I prezzi saranno imposti dalle case automobilistiche e noi non avremo margini di trattativa né con i clienti né con chi produce” ha spiegato, chiaramente preoccupato, il presidente di Federauto Adolfo De Stefano Cosentino.

Auto, Bruxelles cambia le carte in tavola

Con il nuovo regolamento imposto da Bruxelles, il singolo dealer o concessionario tenderà a scomparire o a ridursi drasticamente, e la gestione principale sarà tenuta direttamente dalle case produttrici, lasciando quindi loro sempre meno margine.

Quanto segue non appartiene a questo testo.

import Summits.CriticalPhenomena.PercolationContinuityZ3.Theorems.Transplant.FKConnectivityAllQForestContractionMono
import Summits.CriticalPhenomena.PercolationContinuityZ3.Theorems.Transplant.FKConnectivityAllQForestAdjacentTwoSumSameSideFibres
import Summits.CriticalPhenomena.PercolationContinuityZ3.Theorems.Transplant.FKConnectivityAllQForestAdjacentPathGadgetReglue
import HarnessLib

/-!
# The ONE-EDGE DECOMPOSITION of the square-free adjacent forest Rayleigh margin, the node (★) `HubPairOneClassOn`
# (one-class hub-pair positivity, NOT asserted) and the kernel reduction (★) ⇒ `AdjForestRayleighNoSqOn`

Support file (`--supports stmt-CriticalPhenomena-4575`), FK sub-lane `prim-bschramm-fk-1` (gen 25) of the post-continuity programme;
builds on p205010 (kernel theorem, internal audit signed; external expert review pending).  Two definitions (one event, one
`@[conjecture]`-shaped counting node with its `Pos` form — NOT asserted), no named facts, no sorries; standard axioms.

THE NODE (♣)⁰ = `AdjForestRayleighNoSqOn V`: on every fibre `(M, u₀)` (`ω ∖ M = u₀`; first class `ω ⊇ u₀`, second class `ω ∆ M ⊇ u₀`)
and all `e = ov`, `f = oy` (`v ≠ y`): `bad := #(Fo ∩ {e,f ∈ ω}, Fo) ≤ good := #(Fo ∩ {e ∈ ω}, Fo ∩ {f ∈ ω})`.

THE ONE-EDGE DECOMPOSITION (memo bschramm/FROM-fk-1-g25-HUB-PAIR-DECOMPOSITION.md §1).  Fix a further pair `h = xw ∉ N ∪ u`, `x ≠ w`.
Split the colourings of the fibre `(N ∪ {h}, u)` by the class of `h`, and the colourings of `(N, u)` by the TYPE of `(x, w)`:
`x ~ w` in neither class / in the first only / in the second only / in both.  `h` may join a class iff that class does not already join
`x, w` (`isForestCfg_insert_iff`), so (with `R := {x ~ w}`):
* **`fibreCount_insert_free_forest_split`**: `#_{(N+h,u)}(Fo ∩ P, Fo ∩ Q) = 2·#_{(N,u+h)}(Fo ∩ P, Fo ∩ Q) + #_{(N,u)}(Fo ∩ P ∩ R, Fo ∩ Q ∩ Rᶜ)
  + #_{(N,u)}(Fo ∩ P ∩ Rᶜ, Fo ∩ Q ∩ R)` for all events `P, Q` insensitive to `h` — the type-0 colourings are exactly those of the PINNED
  fibre `(N, u ∪ {h})` (`fibreCount_insert_pinned`), counted twice (`h` may go to either class), the one-class types once.
* **`adjForestNoSq_bad_split`**, **`adjForestNoSq_good_split`**: `bad(N+h,u) = 2·bad(N,u+h) + sRR + sBB`, `good(N+h,u) = 2·good(N,u+h) + dRB + dBR`,
  where on the type "first class joins `x,w`, second does not": `sRR = #(e,f both first)`, `sBB = #(both second)`, `dRB = #(e first, f second)`,
  `dBR = #(f first, e second)` (the second-class-only type is carried over by the involution `fibreCount_swap`).  Hence
  **`margin(N+h,u) = 2·margin(N,u+h) + s_A(N,u;x,w)`**, `s_A := dRB + dBR − sRR − sBB` — in graph language
  `(Diff − Same)(G) = 2·(Diff − Same)(G/h) + 2·s_A(G − h; x,w)` for every edge `h = xw ∉ {e,f}` of a multigraph `G`.
  (This identity is the algebra behind g24's contraction monotonicity `CM ⟺ s₀ + 2s_A ≥ 0` and its n = 9 refutation.)

NEW NODE (★) — ONE-CLASS HUB-PAIR POSITIVITY `HubPairOneClassOn V` (NOT asserted): for every fibre, all `o, v ≠ y` and EVERY vertex `a`:
`sRR + sBB ≤ dRB + dBR` on the type "`a` reachable from `o` in the first class but not in the second", i.e. `s_A(G; o,a) ≥ 0` when the pair
is `(o, a)` with `o` THE HUB ITSELF.  EVIDENCE (exact, exhaustive, two independent engines numerics/starcm/{satype.c, fblib.py} agree on n ≤ 6):
0 failures over every connected simple graph with ≤ 9 vertices, every `(o,e,f)` and every vertex `a` (n = 9: 18,702,912 tests; the three other
type-sums `s₀` (= margin of `G/{o~a}`), `s_B = s_A`, `s_AB` are ALSO ≥ 0 in all of them — "hub-pair decomposition positivity"), and over
253,882 random multigraph tests (n ≤ 8, parallel pairs); kit censuses n = 10, 11 pending at writing.  For pairs `{x,w} ∌ o` the analogous
`s_A` IS negative often (n = 9: 104,379 of 5,798,396 far pairs; the n = 9 witness of `…ForestContractionMonoCex` has `s_A = −6`).
* **`adjForestRayleighNoSqOn_of_hubPairOneClass : HubPairOneClassOn V → AdjForestRayleighNoSqOn V`** (KERNEL): strong induction on the
  number of free pairs.  If some free pair `h = xw ∉ {e,f}` (non-diagonal) has an endpoint `x` joined to `o` by PINNED pairs (a "star pair of
  the quotient"), the decomposition at `h` gives `margin(M,u₀) = 2·margin(M∖h, u₀+h) + s_A(M∖h,u₀; x,w)`, the first term is `≥ 0` by induction
  and the second is (★) at `a := w` (reachability from `x` = reachability from `o`, both classes containing `u₀`).  If no such pair exists,
  `ω ↦ ω ∖ {f}` injects bad into good: the second class cannot join `o` to `y` because every second-class pair at the pinned cluster of `o`
  is pinned (`reachable_pinned_of_closed`), and a pinned `o–y` path would close a cycle with `f` in the first class.  Diagonal pairs and the
  degenerate positions of `e, f` are the trivial equalities of `…ForestContractionMono`.
* **`adjForestRayleighNoSqPos_of_hubPairOneClassPos`**.
So (♣)⁰ — hence adjacent-edge negative correlation of the arboreal gas / of uniform forest 2-colourings on every finite graph — follows from
the positivity of ONE of the four type-sums at pairs `(o, a)` through the hub; equivalently `margin(G) ≥ 2·margin(G/oa)` for star edges.
[cite: SempleWelsh2008, Conj. 1.1 (p. 2); Thm. 4.2 (p. 11)] [cite: CibulkaHladkyLaCroixWagner2008, Thm. 1 (p. 2)] [cite: Linusson2011, Prop. 2.6]
[cite: Grimmett2006, §1.5 (p. 13)]
-/

noncomputable section

namespace Summit.CriticalPhenomena.PercolationContinuityZ3.Theorems
namespace FK

open MeasureTheory Set Literature.Probability.LatticeModels Literature.Probability.Percolation
open scoped Classical symmDiff

variable {V : Type*} [Fintype V]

Una situazione che secondo i titolari di concessionaria, porterà a minori sconti e agevolazioni e un aumento esponenziale delle vetture. “Diventeremo dei meri esecutori di scelte che si prenderanno nei quartier generali dei gruppi. A perderci non sarà solo la nostra categoria, ma i consumatori che non potranno più avere sconti, mentre le case imporranno i prezzi e aumenteranno i margini” ha detto sempre De Stefano Cosentino. Ma i problemi non sono finiti certo qui, perchè le conseguenze saranno ancora più catastrofiche.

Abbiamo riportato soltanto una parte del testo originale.